***** Records supplied
import Literature.NumberTheory.LFunctions.SiegelAbelSummation
import Literature.NumberTheory.LFunctions.DirichletLFunctionZeroReflection
import Literature.Barriers.RiemannHypothesis.FeketePolyaPositivityEven
import HarnessLib

/-!
# The one-period truncation of `L(σ, χ)` with a second-order tail bound, and the cell bound in `σ`:
# the analytic half of a kernel certificate for `L(σ, χ) > 0` on `[1/2, 1]` (Davenport–Chua method)

Topic `Literature/NumberTheory/LFunctions`; namespace `Literature.NumberTheory.LFunctions.LTruncation`.
THEOREMS only; no definition, no named fact, no `sorry`.  Cell
`parity-realchar` (kernel floor of the wide column, EVEN characters: the real quadratic fields).

## Source and what is proved

K. S. Chua, *Real zeros of Dedekind zeta functions of real quadratic fields*, Math. Comp. **74** (2005)
1457–1470, §2: «it suffices for us to show that an exact finite sum `L_t(s, χ) = ∑_{ν ≤ t} S_ν(s, χ)` is
nonnegative … to conclude that `L(s, χ) > 0`»; **Theorem 2.2** (explicit bound for the remainder
`E_{t+1}(s, χ) = L(s, χ) − L_t(s, χ)`, of size `q^{1/2−s}(t+1)^{−s−1}`); **§2.2, Lemma 2.3 / ALGO 1** (from
positivity at a point `s₀` to positivity on an interval `[s₀, s₀ + f(s₀)/g(s₀))`, then the functional
equation for `s < 1/2`). [cite: Chua2005RealZeros, §2.1 (2.5), Theorem 2.2, §2.2 Lemma 2.3, ALGO 1]

This file proves an elementary variant of that scheme for Mathlib's `DirichletCharacter.LFunction`, in the
form consumed by a kernel certificate checker (companion file `DirichletLTruncationCertificates.lean`):

* `norm_sum_mul_le_of_antitone` — Abel's inequality (bounded partial sums against decreasing weights);
* notation of this docstring: `P(σ) := ∑_{n ≤ q} ℜχ(n) n^{−σ}` (one period; Chua's `L_0(σ, χ)` for real `χ`);
* **`re_LFunction_ge_truncation`** — for `χ ≠ χ₀` mod `q`, real `σ > 0`:
  `ℜ L(σ, χ) ≥ P(σ) − B · ((q+1)^{−σ} − (q+2)^{−σ})`, where `B` bounds the SECOND partial sums
  `U(N) = ∑_{K ≤ N} S(K)` (`S(K) = ∑_{n ≤ K} χ(n)`) over one period and `U(q) = 0` (automatic for even `χ`;
  checked by computation in the certificates).  Proof: MV Thm 1.3 / 4.8 in the tree's form
  `L(s, χ) = ∑_N S(N)(N^{−s} − (N+1)^{−s})` (`DirichletAbel.LFunction_eq_abelSum`), the head is `P(σ)`
  because `S(q) = 0`, and a second Abel summation bounds the tail since the weights decrease (convexity,
  tree `two_mul_rpow_neg_lt`) and `U` is `q`-periodic;
* **`cell_bound`** — for real `c_n`, `A(N) = ∑_{n ≤ N} c_n n^{−s₀}` and `0 ≤ u ≤ h`:
  `∑_{n ≤ M} c_n n^{−(s₀+u)} ≥ A(M) M^{−u} − h ∑_{N < M} max(0, −A(N))/N` — positivity of `P` on a cell
  `[s₀, s₀ + h]` from the partial sums AT `s₀` (replaces the derivative bound of Lemma 2.3);
* (private) `wt_le_of_half_le` — `m^{−σ} − (m+1)^{−σ} ≤ 1/(2 r m)` for `σ ≥ 1/2`, `m ≥ 8`, `r² ≤ m`;
* `lfunction_ne_zero_of_re_pos` — `ℜ L(σ, χ) > 0` on `[1/2, 1]` ⇒ `L(σ, χ) ≠ 0` on `(0, 1)` for PRIMITIVE `χ`
  (reflection of zeros, tree `LFunction_one_sub_conj_eq_zero`, MV §10.1);
* **`lfunction_ne_zero_of_truncation`** — the assembled criterion: `χ` primitive, `q ≥ 7`, `U(q) = 0`,
  `‖U(N)‖ ≤ B`, `r² ≤ q+1`, and `P(σ) > B/(2r(q+1))` on `[1/2, 1]` ⇒ no zero of `L(s, χ)` in `(0, 1)`.

## References

* [Chua2005RealZeros] K. S. Chua, Math. Comp. 74 (2005) 1457–1470, §2 (held:
  `paper:galaxy-pdf-2508890746968746840`, pp. 1–5 read).
* [MontgomeryVaughan2007] H. L. Montgomery, R. C. Vaughan, *Multiplicative Number Theory I*, CUP 2007,
  §1.3 Thm 1.3, §4.3 Thm 4.8 / (4.23), §10.1, §11.2.1 Exercise 7 (e).
-/

noncomputable section

open Complex Finset Filter Topology

namespace Literature.NumberTheory.LFunctions

namespace LTruncation

/-! ### Elementary inequalities for the weights `m^{-u} − (m+1)^{-u}` -/

/-- For `m ≥ 1` and `u ≥ 0`: `m^{-u} − (m+1)^{-u} ≤ m^{-u} · (u/m)` (from `(1 + 1/m)^{-u} =
exp(−u log(1 + 1/m)) ≥ 1 − u log(1 + 1/m) ≥ 1 − u/m`; the estimate behind MV Thm 1.3). [folklore] -/
private theorem rpow_neg_sub_succ_le {m : ℕ} (hm : 1 ≤ m) {u : ℝ} (hu : 0 ≤ u) :
    (m : ℝ) ^ (-u) - ((m + 1 : ℕ) : ℝ) ^ (-u) ≤ (m : ℝ) ^ (-u) * (u / m) := by
  have hm0 : (0 : ℝ) < m := by exact_mod_cast hm
  have hm1 : (0 : ℝ) < (m : ℝ) + 1 := by linarith
  have hcast : ((m + 1 : ℕ) : ℝ) = (m : ℝ) + 1 := by push_cast; ring
  rw [hcast]
  -- `(m+1)^{-u} = m^{-u} · ((m+1)/m)^{-u}`
  have hsplit : ((m : ℝ) + 1) ^ (-u) = (m : ℝ) ^ (-u) * (((m : ℝ) + 1) / m) ^ (-u) := by
    rw [Real.div_rpow hm1.le hm0.le, mul_div_assoc', mul_comm, ← mul_div_assoc', div_self
      (Real.rpow_pos_of_pos hm0 _).ne', mul_one]
  -- `((m+1)/m)^{-u} ≥ 1 − u/m`
  have hlog : Real.log (((m : ℝ) + 1) / m) ≤ 1 / m := by
    have h := Real.log_le_sub_one_of_pos (show (0 : ℝ) < ((m : ℝ) + 1) / m by positivity)
    have h2 : ((m : ℝ) + 1) / m - 1 = 1 / m := by field_simp; ring
    linarith
  have hexp : 1 - u / m ≤ (((m : ℝ) + 1) / m) ^ (-u) := by
    rw [Real.rpow_def_of_pos (by positivity)]
    have h1 := Real.add_one_le_exp (Real.log (((m : ℝ) + 1) / m) * -u)
    have h2 : -(u / m) ≤ Real.log (((m : ℝ) + 1) / m) * -u := by
      have : Real.log (((m : ℝ) + 1) / m) * u ≤ 1 / m * u := mul_le_mul_of_nonneg_right hlog hu
      have h3 : 1 / (m : ℝ) * u = u / m := by ring
      linarith
    linarith
  have hpos : 0 < (m : ℝ) ^ (-u) := Real.rpow_pos_of_pos hm0 _
  rw [hsplit]
  nlinarith [mul_le_mul_of_nonneg_left hexp hpos.le]

/-- For `m ≥ 1`, `u ≥ 0`: `0 ≤ m^{-u} − (m+1)^{-u} ≤ u/m`. [folklore] -/
private theorem rpow_neg_sub_succ_le' {m : ℕ} (hm : 1 ≤ m) {u : ℝ} (hu : 0 ≤ u) :
    (m : ℝ) ^ (-u) - ((m + 1 : ℕ) : ℝ) ^ (-u) ≤ u / m := by
  have hm0 : (0 : ℝ) < m := by exact_mod_cast hm
  have h1 := rpow_neg_sub_succ_le hm hu
  have h2 : (m : ℝ) ^ (-u) ≤ 1 :=
    Real.rpow_le_one_of_one_le_of_nonpos (by exact_mod_cast hm) (by linarith)
  have h3 : 0 ≤ u / (m : ℝ) := by positivity
  calc (m : ℝ) ^ (-u) - ((m + 1 : ℕ) : ℝ) ^ (-u) ≤ (m : ℝ) ^ (-u) * (u / m) := h1
    _ ≤ 1 * (u / m) := mul_le_mul_of_nonneg_right h2 h3
    _ = u / m := one_mul _

/-- For `m ≥ 1`, `u ≥ 0`: `0 ≤ m^{-u} − (m+1)^{-u}`. [folklore] -/
private theorem rpow_neg_sub_succ_nonneg {m : ℕ} (hm : 1 ≤ m) {u : ℝ} (hu : 0 ≤ u) :
    0 ≤ (m : ℝ) ^ (-u) - ((m + 1 : ℕ) : ℝ) ^ (-u) := by
  have hm0 : (0 : ℝ) < m := by exact_mod_cast hm
  rw [sub_nonneg]
  exact Real.rpow_le_rpow_of_nonpos hm0 (by push_cast; linarith) (by linarith)

/-- The weights `m^{-σ} − (m+1)^{-σ}` decrease in `m` (convexity of `x ↦ x^{-σ}`, tree lemma
`two_mul_rpow_neg_lt`). [cite: MontgomeryVaughan2007, §11.2.1 Exercise 7 (e)] -/
private theorem wt_succ_le {σ : ℝ} (hσ : 0 < σ) (n : ℕ) :
    ((n + 1 + 1 : ℕ) : ℝ) ^ (-σ) - ((n + 1 + 1 + 1 : ℕ) : ℝ) ^ (-σ) ≤
      ((n + 1 : ℕ) : ℝ) ^ (-σ) - ((n + 1 + 1 : ℕ) : ℝ) ^ (-σ) := by
  have h := Literature.Barriers.RiemannHypothesis.two_mul_rpow_neg_lt n hσ
  linarith

/-- **Tail weight at `σ ≥ 1/2`.** For `m ≥ 8` (so `log m ≥ 2`) and `σ ≥ 1/2`:
`m^{-σ} − (m+1)^{-σ} ≤ 1/(2 m √m)`, in the rational form `≤ 1/(2 r m)` for any `0 < r`, `r² ≤ m` (the size `q^{1/2−s}(t+1)^{−s−1}` of Chua's Theorem 2.2 at `t = 0`). [cite: Chua2005RealZeros, Theorem 2.2] -/
private theorem wt_le_of_half_le {σ : ℝ} (hσ : 1 / 2 ≤ σ) {m : ℕ} (hm : 8 ≤ m) {r : ℕ} (hr : 0 < r)
    (hrm : r * r ≤ m) : (m : ℝ) ^ (-σ) - ((m + 1 : ℕ) : ℝ) ^ (-σ) ≤ 1 / (2 * r * m) := by
  have hm1 : 1 ≤ m := by omega
  have hm0 : (0 : ℝ) < m := by exact_mod_cast (show 0 < m by omega)
  have hr0 : (0 : ℝ) < r := by exact_mod_cast hr
  -- step 1: `wt σ m ≤ m^{-σ} σ / m`
  have h1 : (m : ℝ) ^ (-σ) - ((m + 1 : ℕ) : ℝ) ^ (-σ) ≤ (m : ℝ) ^ (-σ) * (σ / m) :=
    rpow_neg_sub_succ_le hm1 (by linarith)
  -- step 2: `σ m^{-σ} ≤ (1/2) m^{-1/2}` since `log m ≥ 2`
  have hlog : 2 ≤ Real.log m := by
    have h8 : (8 : ℝ) ≤ m := by exact_mod_cast hm
    have he : Real.exp 2 ≤ 8 := by
      have := Real.exp_one_lt_d9
      have h2 : Real.exp 2 = Real.exp 1 * Real.exp 1 := by rw [← Real.exp_add]; norm_num
      nlinarith [Real.exp_pos 1]
    calc (2 : ℝ) = Real.log (Real.exp 2) := (Real.log_exp 2).symm
      _ ≤ Real.log m := Real.log_le_log (Real.exp_pos 2) (he.trans h8)
  have h2 : σ * (m : ℝ) ^ (-σ) ≤ 1 / 2 * (m : ℝ) ^ (-(1 / 2 : ℝ)) := by
    -- `m^{-σ} = m^{-1/2} · exp(−(σ − 1/2) log m) ≤ m^{-1/2} exp(−2(σ − 1/2))`
    have hsplit : (m : ℝ) ^ (-σ) = (m : ℝ) ^ (-(1 / 2 : ℝ)) * Real.exp (-(σ - 1 / 2) * Real.log m) := by
      rw [Real.rpow_def_of_pos hm0, Real.rpow_def_of_pos hm0, ← Real.exp_add]
      congr 1; ring
    have hexp : Real.exp (-(σ - 1 / 2) * Real.log m) ≤ Real.exp (-(σ - 1 / 2) * 2) := by
      rw [Real.exp_le_exp]; nlinarith
    -- `2σ e^{1 − 2σ} ≤ 1`, i.e. `2σ ≤ e^{2σ − 1}`
    have hkey : σ * Real.exp (-(σ - 1 / 2) * 2) ≤ 1 / 2 := by
      have h3 := Real.add_one_le_exp (2 * σ - 1)
      have h4 : Real.exp (-(σ - 1 / 2) * 2) * Real.exp (2 * σ - 1) = 1 := by
        rw [← Real.exp_add]; norm_num; ring_nf
      have h5 : 0 < Real.exp (-(σ - 1 / 2) * 2) := Real.exp_pos _
      nlinarith
    have hpos : 0 < (m : ℝ) ^ (-(1 / 2 : ℝ)) := Real.rpow_pos_of_pos hm0 _
    rw [hsplit]
    have hσ0 : 0 ≤ σ := by linarith
    calc σ * ((m : ℝ) ^ (-(1 / 2 : ℝ)) * Real.exp (-(σ - 1 / 2) * Real.log m))
        = (m : ℝ) ^ (-(1 / 2 : ℝ)) * (σ * Real.exp (-(σ - 1 / 2) * Real.log m)) := by ring
      _ ≤ (m : ℝ) ^ (-(1 / 2 : ℝ)) * (σ * Real.exp (-(σ - 1 / 2) * 2)) :=
          mul_le_mul_of_nonneg_left (mul_le_mul_of_nonneg_left hexp hσ0) hpos.le
      _ ≤ (m : ℝ) ^ (-(1 / 2 : ℝ)) * (1 / 2) := mul_le_mul_of_nonneg_left hkey hpos.le
      _ = 1 / 2 * (m : ℝ) ^ (-(1 / 2 : ℝ)) := by ring
  -- step 3: `m^{-1/2} = 1/√m ≤ 1/r`
  have h3 : (m : ℝ) ^ (-(1 / 2 : ℝ)) ≤ 1 / r := by
    have hsq : (r : ℝ) ≤ Real.sqrt m := by
      rw [Real.le_sqrt hr0.le hm0.le]; exact_mod_cast (by simpa [pow_two] using hrm)
    rw [Real.rpow_neg hm0.le, ← Real.sqrt_eq_rpow, one_div]
    exact inv_anti₀ hr0 hsq
  calc (m : ℝ) ^ (-σ) - ((m + 1 : ℕ) : ℝ) ^ (-σ) ≤ (m : ℝ) ^ (-σ) * (σ / m) := h1
    _ = σ * (m : ℝ) ^ (-σ) / m := by ring
    _ ≤ 1 / 2 * (m : ℝ) ^ (-(1 / 2 : ℝ)) / m := div_le_div_of_nonneg_right h2 hm0.le
    _ ≤ 1 / 2 * (1 / r) / m :=
        div_le_div_of_nonneg_right (mul_le_mul_of_nonneg_left h3 (by norm_num)) hm0.le
    _ = 1 / (2 * r * m) := by field_simp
**********
The lines above, starting at the one with "Real.rpow_le_one_of_one_le_of_nonpos (by exact_mod_cast" and ending at the one with "m := one_mul _", are the only ones to return, exactly as written.

Written response:
    Real.rpow_le_one_of_one_le_of_nonpos (by exact_mod_cast hm) (by linarith)
  have h3 : 0 ≤ u / (m : ℝ) := by positivity
  calc (m : ℝ) ^ (-u) - ((m + 1 : ℕ) : ℝ) ^ (-u) ≤ (m : ℝ) ^ (-u) * (u / m) := h1
    _ ≤ 1 * (u / m) := mul_le_mul_of_nonneg_right h2 h3
    _ = u / m := one_mul _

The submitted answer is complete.